Autosomal common IRDM-CGIs were found to be preferentially located in intragenic, 3′ and intergenic regions. While the role of DNA methylation of CGIs located in 5′ promoters is well established [26], the effect of DNA methylation on gene bodies and intergenic regions is less clear. Nevertheless, intragenic methylation plays a role in regulating alternative promoters in gene bodies [26]. It has also been reported that imprinted genes contain a higher proportion of intragenic CpG islands [27] and that inter and intragenic CGIs are more susceptible to methylation [28].

Furthermore, our results demonstrated that regions near autosomal IRDM-CGIs are enriched in genes involved in DNA binding, development and embryonic morphogenesis. Illingworth et al. [28] noted that differentially methylated CGIs preferentially include genes that play central roles in development, such as homeobox (HOX) genes, paired box (PAX) genes and their relatives [29].

Developmental genes show distinctive epigenetic features. DNA binding factors and other development-related genes show a bimodal distribution of CpG usage, in methylated genomes only, and are noticeably overrepresented in or near clusters of three or more CGIs. The expansion of distinct chromatin blocks was found to selectively affect developmental genes in fibroblasts compared with human embryonic stem cells (hESCs) [30]. In addition, Heyn et al. recently described the differences in DNA methylation between newborns and centenarians [31]. Their search for GO enrichments in these differentially methylated genes led to the conclusion that age-related hyper-methylated CpG sites are located preferentially in developmental and morphogenesis-related genes. A similar age-related enrichment was also found in the mouse [32]. It is possible that the increased susceptibility to DNA methylation changes we observed in cell culture could be related to those DNA methylation changes that occur during a lifetime.

We also analyzed the most common IRDM-CGIs (corresponding to the top 5-percentile of the distribution) and found a strong enrichment for ZNF genes. Previous findings suggest that ZNF genes represent a separate epigenetic group [11] that is characterized by H3K9me3 and H3K36me3 dual occupation and low CpG density in the gene bodies.

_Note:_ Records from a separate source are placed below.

import Summits.ValiantsHypothesis.ValiantsHypothesis.Theorems.KPlusLogSqLawTropicalBStaticFiveTriangleTables

/-!
# `TropicalB` (stmt-ValiantsHypothesis-19771) — the static `5 × 5` cell, TRIANGLE LAW: the laws along a dominant chain (split squares, edge rule, parity classes) and counting in a coset

Cell `pub-symmetroid`, seat val-sym-trop-p4 (g8).  HONEST FRAMING: a finite STATIC (Birkhoff-shadow) census statement at size `5` in the currency
of `TropicalB`'s orbit (stmt-ValiantsHypothesis-19771); nothing here bears on `TropicalB` in its window, `WeakLifting`, `MatrixDescartes`
(stmt-ValiantsHypothesis-18050) or VP ≠ VNP.  Memo `HOME/val-sym-trop-p4/g8/TRIANGLE-LAW-g8.md`.

THE TRIANGLE LAW (four files `…StaticFiveTriangleTables / …Laws / …Extract / …Triangle`): in a STATIC `5 × 5` design the three `S₂ × S₃`
cosets `σ({0,1}) = {0,1}, {0,2}, {1,2}` of dominant permutations (at most `7` each) are never simultaneously full, so at most `20` terms of a dominant
chain send the columns `0,1` into a given row triple, and by double counting over the `10` row triples a static `5 × 5` design has at most `66`
dominant terms along a chain (`static_row_five_sixtyfive`, record `69 + 1 = 70` of `StaticHalving.static_row_five`).  PROOF (memo §4): split-square law
(`ExchangeSquare.not_dominant_split_square`, p493290) inside a coset (`S = {0,1}`) and across cosets (`S` = a column pair of `{2,3,4}`), EDGE RULE
(diagonal bracketing `Bracketing.slope_bracket_split`, p522470), slope LATIN identity + parity-class law (p522470) = LEMMA X
(`StaticFiveTriangle.coset_core_*`, p542783), sign chain `StaticFiveTriangle.triangle_core` through the common block exchanges of rows `3, 4`.
The `36` permutations of the family are `perm36 i l u` (coset `i : Fin 3` = rows `(0,1),(0,2),(1,2)` on columns `0,1`; left `l : Fin 2`, `l = 0` =
smaller row at column `0`; right `u : Fin 6` = the bijection columns `(2,3,4) → (y,3,4)` composed with the `u`-th element of `S₃` in the order
`id, (120), (201), (021), (210), (102)` — `0,1,2` even, `3,4,5` odd, pairs `{u, u+3}` = positions `34, 23, 24`).

THIS FILE: for a dominant chain of a static design: occurring family permutations carry `lterm` (`dom_of_W`); the split-square law for four family permutations (`not_all_four`), inside a coset (`sq_int`) and across cosets (`sq_cross`); the EDGE RULE (`edge`); the parity-class law for the even / odd class of a coset (`law_even`, `law_odd`); counting: at most `7` occurring `(left, right)` pairs per coset and the structure of `7` (`coset_count`).
[this seat]
-/

set_option linter.dupNamespace false
set_option autoImplicit false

These features were also associated with a group of genes found to be activated in conditions of DNMT deficiency [11].

We did not expect that the differences in DNA methylation that we found between replicas correspond to relevant changes in gene expression, since this could be catastrophic for the maintenance of the cell differentiation. To roughly evaluate possible transcriptional effects related to IRDM-CGIs, we analyzed between-replicas differences in the expression of the same mRNA. We could study only the subset of 12 cell lines whose expression data were available in the UCSC ENCODE Exon Array Tracks (see Methods). By using GREAT, we grouped mRNAs according to their proximity to IRDM-CGIs or to not IRDM-CGIs (see Methods). We calculated, for each transcript, the absolute value of the relative difference of mRNA levels between the two replicas and we denoted it as DR (see Methods). Then, we evaluated if DR was differently distributed in IRDM-CGIs vs. not IRDM-CGIs related genes and we did not find significant differences (data not shown). This finding seems to suggest that the difference in DNA methylation that we found does not affect mRNA transcription. Nevertheless we are aware of the limits of such approach, which can only provide a rough estimation of the mRNA differences between the replicas and that is not able to exclude that minimal changes in mRNA expression exist.

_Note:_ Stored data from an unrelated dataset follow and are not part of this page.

open Polynomial Finset CategoryTheory AlgebraicGeometry

noncomputable section

namespace Literature.AlgebraicGeometry.Motives

/-! ### §1 Two presentations of a functional equation have the same sign -/

section Pure

/-- **The top coefficient of `T^N p(c/T)` is `p(0)`**: `(reflectScale N c p).coeff N = p.coeff 0`.
[cite: Hartshorne1977, App. C §1 (1.2)] -/
theorem coeff_reflectScale_self {R : Type*} [CommSemiring R] (N : ℕ) (c : R) (p : R[X]) :
    (reflectScale N c p).coeff N = p.coeff 0 := by
  rw [reflectScale, coeff_reflect, revAt_le le_rfl, Nat.sub_self, coeff_zero_eq_eval_zero, coeff_zero_eq_eval_zero,
    eval_comp, eval_mul, eval_C, eval_X, mul_zero]

/-- `T^N p(c/T) ≠ 0` as soon as `p(0) ≠ 0`. [cite: Hartshorne1977, App. C §1 (1.2)] -/
theorem reflectScale_ne_zero_of_coeff_zero_ne_zero {R : Type*} [CommSemiring R] (N : ℕ) (c : R) {p : R[X]}
    (hp : p.coeff 0 ≠ 0) : reflectScale N c p ≠ 0 := by
  intro h
  apply hp
  rw [← coeff_reflectScale_self N c p, h, coeff_zero]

We found a significant overlap between CGIs that are differentially methylated between replicas and those that are differentially methylated among different cell lines. It is possible to speculate that proneness of IRDM-CGIs to change their methylation status also not having a relevant functional impact between replicas (i.e. great differences in transcription), but it could facilitate methylation changes during cell differentiation and/or transformation.

Conclusions

DNA methylation in cultured cell lines is subject to small modifications, probably from minimal stochastic changes in culture conditions. Here, we describe the characterization of differently methylated CGIs from 35 replicas of three different cell types. Our results show that IRDM-CGI sets are similar in different cell types and are characterized by several functional and structural specific features. We speculate that they represent a specific subset of CGIs that are more prone to undergoing differential methylation because of their intrinsic characteristics. However, our study is only a preliminary exploration and further studies are required to confirm that CGIs differ in their innate susceptibility to methylation.

Methods

Quantitative differentially methylated region (QDMR) method

As first step we have selected the only CpGs with a number of reads ≥ 10 (to exclude poorly covered regions). To determine the CGI methylation value we computed the mean of the methylation level of CpGs located inside the CGI.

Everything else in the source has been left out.